Non mi accorgo di aver trattenuto il fiato finché non rilascio un lungo sospiro di sollievo.

"È strano" dice Bevin, dopo un po' di lavorìo silenzioso. "Fin da quando ero bambino, le voci sono sempre state con me. Alec mi aiuta a tenerle sotto controllo, ma nemmeno lui è mai riuscito a farle tacere. Adesso, invece... non mi sono mai sentito così solo."

"Benvenuto nel mondo dei comuni mortali."

"Non mi piace. Come fate a resistere? C'è da impazzirne."

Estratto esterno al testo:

/-- **Field-box log-volume = verbatim summandwise log-volume on hull-set preimages, at EVERY place**: for
`λ_{v⃗,i} ≠ 0`, `Σ_{(v⃗,i)} W_{(v⃗,i)}·log μ_{L_{v⃗,i}}(λ_{v⃗,i}·𝒪) = Σ_{v⃗} w_{v⃗}·log μ̄_{v⃗}(ψ_{v⃗}⁻¹(Π_i λ_{v⃗,i}·𝒪))` (at a prime:
c312-6's closed form `logvol_preimage_hullSet` + §1 + abc-iut-w4-d036's `logvol_situationDHVol_preimage_hullSet`; at
`∞`: both sides `0` — empty factor index resp. the weight-`0` one-point Dupuy–Hilado container). The kernel form of
«field-boxes and the printed `𝕄(−)` AGREE ON HULL-SETS» ([IUTchIII] Rmk. 3.1.1 (iii) p. 95, Rmk. 3.9.5 (ii) p. 127).
[claim: Mochizuki2012, status: disputed] [cite: MochizukiAbsTopIII2015, Prop. 5.7 (i)(b) p. 138] -/
theorem logvol_frameVolumePiecesDH_preimage_hullSet : ∀ (j : (thetaIndex X).Label) (vQ : (thetaIndex X).VQ)
    (c : ∀ s : factorIdxDH X hlog j vQ, factorFieldDH X hlog j vQ s), (∀ s, c s ≠ 0) →
    (frameVolumePiecesDH X hlog).logvol j vQ (factorMapDH X hlog j vQ ⁻¹' hullSet (factorFieldDH X hlog j vQ) c) =
      ((situationDHVol X hlog M archPk archSub Ψ act Mmod region).D n).logvol j vQ
        (factorMapDH X hlog j vQ ⁻¹' hullSet (factorFieldDH X hlog j vQ) c)
  | j, .inl u, c, _ => by
    have h1 : (frameVolumePiecesDH X hlog).logvol j (.inl u)
        (factorMapDH X hlog j (.inl u) ⁻¹' hullSet (factorFieldDH X hlog j (.inl u)) c) = 0 := by
      unfold FrameVolumePieces.logvol
      exact Finset.sum_eq_zero fun s _ => s.elim
    have h2 : ((situationDHVol X hlog M archPk archSub Ψ act Mmod region).D n).logvol j (.inl u)
        (factorMapDH X hlog j (.inl u) ⁻¹' hullSet (factorFieldDH X hlog j (.inl u)) c) = 0 := by
      show (summandPiecesDH X hlog).logvol j (.inl u) _ = 0
      unfold SummandPieces.logvol
      exact Finset.sum_eq_zero fun e _ => by
        show (0 : ℝ) * _ = 0
        exact zero_mul _
    rw [h1, h2]
  | j, .inr pp, c, hc => by
    haveI : Fact (pp : ℕ).Prime := ⟨pp.2⟩
    letI hCF : Fintype ((thetaIndex X).Caps j → (thetaIndex X).Fibre (.inr pp)) := Fintype.ofFinite _
    rw [show factorMapDH X hlog j (.inr pp) ⁻¹' hullSet (factorFieldDH X hlog j (.inr pp)) c =
        (frameVolumePiecesDH X hlog).e j (.inr pp) ⁻¹' hullSet ((frameVolumePiecesDH X hlog).K j (.inr pp)) c
        from rfl, (frameVolumePiecesDH X hlog).logvol_preimage_hullSet j (.inr pp) c]
    show (∑ s : (presAt X hlog pp).factorIdx j, (presAt X hlog pp).frameWeight j s *
        ((presAt X hlog pp).factorVolume j s).mulLogvol (c s)) =
      ((situationDHVol X hlog M archPk archSub Ψ act Mmod region).D n).logvol j (.inr pp)
        (factorMapDH X hlog j (.inr pp) ⁻¹' hullSet (factorFieldDH X hlog j (.inr pp)) c)
    exact (presAt X hlog pp).sum_frameWeight_mul_mulLogvol j c hc

/-- The same for an arbitrary hull-set `H = λ·𝒪_L`. [claim: Mochizuki2012, status: disputed] -/
theorem logvol_frameVolumePiecesDH_preimage_of_isHullSet (j : (thetaIndex X).Label) (vQ : (thetaIndex X).VQ)
    {H : Set (∀ s : factorIdxDH X hlog j vQ, factorFieldDH X hlog j vQ s)} (hH : IsHullSet (factorFieldDH X hlog j vQ) H) :
    (frameVolumePiecesDH X hlog).logvol j vQ (factorMapDH X hlog j vQ ⁻¹' H) =
      ((situationDHVol X hlog M archPk archSub Ψ act Mmod region).D n).logvol j vQ (factorMapDH X hlog j vQ ⁻¹' H) := by
  obtain ⟨c, hc, rfl⟩ := hH
  exact logvol_frameVolumePiecesDH_preimage_hullSet X hlog M archPk archSub Ψ act Mmod region n j vQ c hc

/-- Both containers make hull-set preimages ADMISSIBLE (field-boxes: c312-6 `adm_preimage_of_isHullSet`; verbatim:
c312-5 `hadm_DH`). [cite: Mochizuki2012, IUTchIII Rmk. 3.9.5 (ii) p. 127] -/
theorem adm_frameVolumePiecesDH_and_adm_DH (j : (thetaIndex X).Label) (vQ : (thetaIndex X).VQ)
    {H : Set (∀ s : factorIdxDH X hlog j vQ, factorFieldDH X hlog j vQ s)} (hH : IsHullSet (factorFieldDH X hlog j vQ) H) :
    (frameVolumePiecesDH X hlog).Adm j vQ (factorMapDH X hlog j vQ ⁻¹' H) ∧
      ((situationDHVol X hlog M archPk archSub Ψ act Mmod region).D n).Adm j vQ (factorMapDH X hlog j vQ ⁻¹' H) :=
  ⟨(frameVolumePiecesDH X hlog).adm_preimage_of_isHullSet j vQ hH,
    hadm_DH X hlog M archPk archSub Ψ act Mmod region n j vQ H hH⟩

/-! ## §4. The field-box twin of the assembled real setting -/

/-- **The situation of Thm. 3.11 over the real log-shells WITH THE FIELD-BOX VOLUMES** (c312-5's
`Situation.ofShells` fed with the pieces' `Adm`/`logvol`; the other binders as in `Real.situationDHVol`).
[claim: Mochizuki2012, status: disputed] -/
abbrev situationDHFrames : Situation (thetaIndex X) :=
  Situation.ofShells (logShellsDH X logv) M archPk archSub (frameVolumePiecesDH X hlog).Adm
    (frameVolumePiecesDH X hlog).logvol Ψ act Mmod region

/-- Every line of `situationDHFrames` CARRIES the pieces' volumes (c312-6 `FrameVolumePieces.Realizes`, by `rfl`).
[folklore] -/
theorem realizes_situationDHFrames :
    (frameVolumePiecesDH X hlog).Realizes ((situationDHFrames X hlog M archPk archSub Ψ act Mmod region).D n) :=
  ⟨fun _ _ _ => Iff.rfl, fun _ _ _ => rfl⟩

variable {HT : Type} {LogLink : HT → HT → Type} {IsFull : ∀ {s t : HT}, LogLink s t → Prop}
  (lat : LGPGaussianLogThetaLattice LogLink IsFull)
  {Frd : Type} {IsoF : Frd → Frd → Type} {Ob : Frd → Type} {realify : Frd → Frd} {Strip : Type}
  {IsoS : Strip → Strip → Type} {Mv : ∀ v : (thetaIndex X).V, v ∈ (thetaIndex X).Vbad → Type}
  [∀ v h, Monoid (Mv v h)]
  (sig : GlobalLGPFrobenioidSignature (thetaIndex X).lstar (thetaIndex X).V (· ∈ (thetaIndex X).Vbad)
    Frd IsoF Ob realify Strip IsoS Mv)
  (split : SplittingMonoids Mv) {ObΔ : Type} {N : ∀ v : (thetaIndex X).V, v ∈ (thetaIndex X).Vbad → Type}
  [∀ v h, Monoid (N v h)] (qData : QPilotData ObΔ N)
  (thetaBox : ℤ → Ob sig.Clgp → ∀ (j : (thetaIndex X).Label) (vQ : (thetaIndex X).VQ),
    Set (∀ s : factorIdxDH X hlog j vQ, factorFieldDH X hlog j vQ s))
  (qCentre : ObΔ → ∀ (j : (thetaIndex X).Label) (vQ : (thetaIndex X).VQ),
    ∀ s : factorIdxDH X hlog j vQ, factorFieldDH X hlog j vQ s)
  (hq : ∀ j vQ s, qCentre (qPilotObject qData) j vQ s ≠ 0)
  (hfin : ∀ j : (thetaIndex X).Label, (Function.support fun vQ =>
    ((situationDHVol X hlog M archPk archSub Ψ act Mmod region).D n).logvol j vQ
      (factorMapDH X hlog j vQ ⁻¹' hullSet (factorFieldDH X hlog j vQ) (qCentre (qPilotObject qData) j vQ))).Finite)

include hq in
/-- The `q`-support in the field-box container IS the `q`-support in the verbatim container (§3 at the nonzero
`q`-centre), so `Real.settingDHVol`'s binder `hfin` serves both. [folklore] -/
theorem qSupport_frames_eq (j : (thetaIndex X).Label) :
    (Function.support fun vQ => ((situationDHFrames X hlog M archPk archSub Ψ act Mmod region).D n).logvol j vQ
      (factorMapDH X hlog j vQ ⁻¹' hullSet (factorFieldDH X hlog j vQ) (qCentre (qPilotObject qData) j vQ))) =
    (Function.support fun vQ => ((situationDHVol X hlog M archPk archSub Ψ act Mmod region).D n).logvol j vQ
      (factorMapDH X hlog j vQ ⁻¹' hullSet (factorFieldDH X hlog j vQ) (qCentre (qPilotObject qData) j vQ))) := by
  ext vQ
  simp only [Function.mem_support, ne_eq]
  rw [show ((situationDHFrames X hlog M archPk archSub Ψ act Mmod region).D n).logvol j vQ
      (factorMapDH X hlog j vQ ⁻¹' hullSet (factorFieldDH X hlog j vQ) (qCentre (qPilotObject qData) j vQ)) =
      (frameVolumePiecesDH X hlog).logvol j vQ
        (factorMapDH X hlog j vQ ⁻¹' hullSet (factorFieldDH X hlog j vQ) (qCentre (qPilotObject qData) j vQ)) from rfl,
    logvol_frameVolumePiecesDH_preimage_hullSet X hlog M archPk archSub Ψ act Mmod region n j vQ _ (hq j vQ)]

/-- **The setting of [IUTchIII] Cor. 3.12 over the REAL log-shells of `F` with the FIELD-BOX volumes** — c312-7's
`Setting.ofFrames` over the pieces' `toRealFrames thetaBox qCentre`, `hadm` DISCHARGED (c312-6 `hadm_of_realizes`),
with EXACTLY the binders of c312-5's `Real.settingDHVol` (column `n`, context data `lat`/`sig`/`split`/`qData`,
Θ-boxes, `q`-centre with `hq`, and `hfin` in its verbatim-container form, transported by `qSupport_frames_eq`).
[claim: Mochizuki2012, status: disputed] -/
def settingDHFrames : Cor312.Setting (situationDHFrames X hlog M archPk archSub Ψ act Mmod region) :=
  Setting.ofFrames n lat sig split qData
    (FrameVolumePieces.toRealFrames (S := situationDHFrames X hlog M archPk archSub Ψ act Mmod region)
      (frameVolumePiecesDH X hlog) thetaBox qCentre) hq
    (FrameVolumePieces.hadm_of_realizes (S := situationDHFrames X hlog M archPk archSub Ψ act Mmod region)
      (V := frameVolumePiecesDH X hlog)
      (realizes_situationDHFrames X hlog M archPk archSub Ψ act Mmod region n))
    (fun j => (qSupport_frames_eq X hlog M archPk archSub Ψ act Mmod region n qData qCentre hq j).symm ▸ hfin j)

/-- `settingDHFrames` IS c312-6's `FrameVolumePieces.settingOfFrameVolumes` at the pieces (by `rfl`). [folklore] -/
theorem settingDHFrames_eq_settingOfFrameVolumes :
    settingDHFrames X hlog M archPk archSub Ψ act Mmod region n lat sig split qData thetaBox qCentre hq hfin =
      FrameVolumePieces.settingOfFrameVolumes (S := situationDHFrames X hlog M archPk archSub Ψ act Mmod region)
        (V := frameVolumePiecesDH X hlog) lat sig split qData thetaBox qCentre hq
        (fun j => (qSupport_frames_eq X hlog M archPk archSub Ψ act Mmod region n qData qCentre hq j).symm ▸ hfin j)
        (realizes_situationDHFrames X hlog M archPk archSub Ψ act Mmod region n) :=
  rfl

/-! The container-robustness theorems (`settingDHFrames` vs `settingDHVol`: same `qLocal`, `thetaLocal`, `negLogQ`,
`negLogTheta`, `Statement`) are in the companion `Cor312SettingDHFramesRobust`. -/

/-- Same column. [folklore] -/
theorem settingDHFrames_n :
    (settingDHFrames X hlog M archPk archSub Ψ act Mmod region n lat sig split qData thetaBox qCentre hq hfin).n = n :=
  rfl

end Agreement

end Real

end Thm311

end IUTFork

end Summit.ABC

end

"Pensa un po', tutti gli altri sono convinti che il matto qui sia tu. Perfino Farkas, che ti conosce da cinque minuti."

"Le voci sono ciò che resta delle volontà e delle coscienze della mia ascendenza maschile e della mia discendenza. Quando mi parlano, vedo il circolo infinito di cui faccio parte, riesco a scorgere la ruota dell'eterno divenire. Intuisco il senso della mia vita. Capisco il mio ruolo nel mondo e lo accetto." La voce di Bevin cresce d'intensità e s'incrina. "Ora le voci tacciono, e io mi sento perso nel deserto."

"Pensa a tagliare queste corde. Vedrai che ti sembrerà tutto più bello, quando saremo di nuovo liberi."

Lui non insiste. Percepisco la sua frustrazione negli scatti dei suoi movimenti, ma la ignoro deliberatamente. Mi concentro sulla sensazione delle corde sempre più deboli attorno ai miei polsi.

Mi sfugge un gemito sollevato quando la canapa cede e i legacci precipitano a terra. Sciolgo le braccia indolenzite e mi massaggio la pelle, su cui già si erano formate vesciche da sfregamento.

Bevin mi porge le mani. "Ora tocca a te. Liberami."

Lo osservo e mi limito a riprendermi la scheggia. "Per queste ci vogliono delle chiavi, oppure qualcuno che possa maneggiare un oggetto più appropriato di un pezzo di vetro. Dovrai tenerle ancora per un po'."

Almeno finché non avrò trovato il modo di mettere l'oceano tra me e te.

Lui si adombra e incassa ancora di più il collo tra le spalle. Deve aver deciso di trasformarsi in una palla al piede, ma sempre meglio così che arrabbiato con me.

Mi alzo in piedi e misuro la stanza in cui ci troviamo. Un vecchio ripostiglio, forse, senza finestre né porte diverse da quella attraverso cui siamo entrati. Solo quattro pareti lisce, un soffitto e un pavimento.

Sto ancora valutando il da farsi, quando dei passi si avvicinano alla porta. Una scarica di tensione mi attraversa. Perfino gli occhi spenti di Bevin si illuminano per una frazione di secondo.

Una chiave gira nella serratura. I cardini cigolano.

Le pulsazioni sono tamburi nelle mie vene.

Annullo tutti i pensieri e mi avvento sulla figura che si staglia sulla soglia.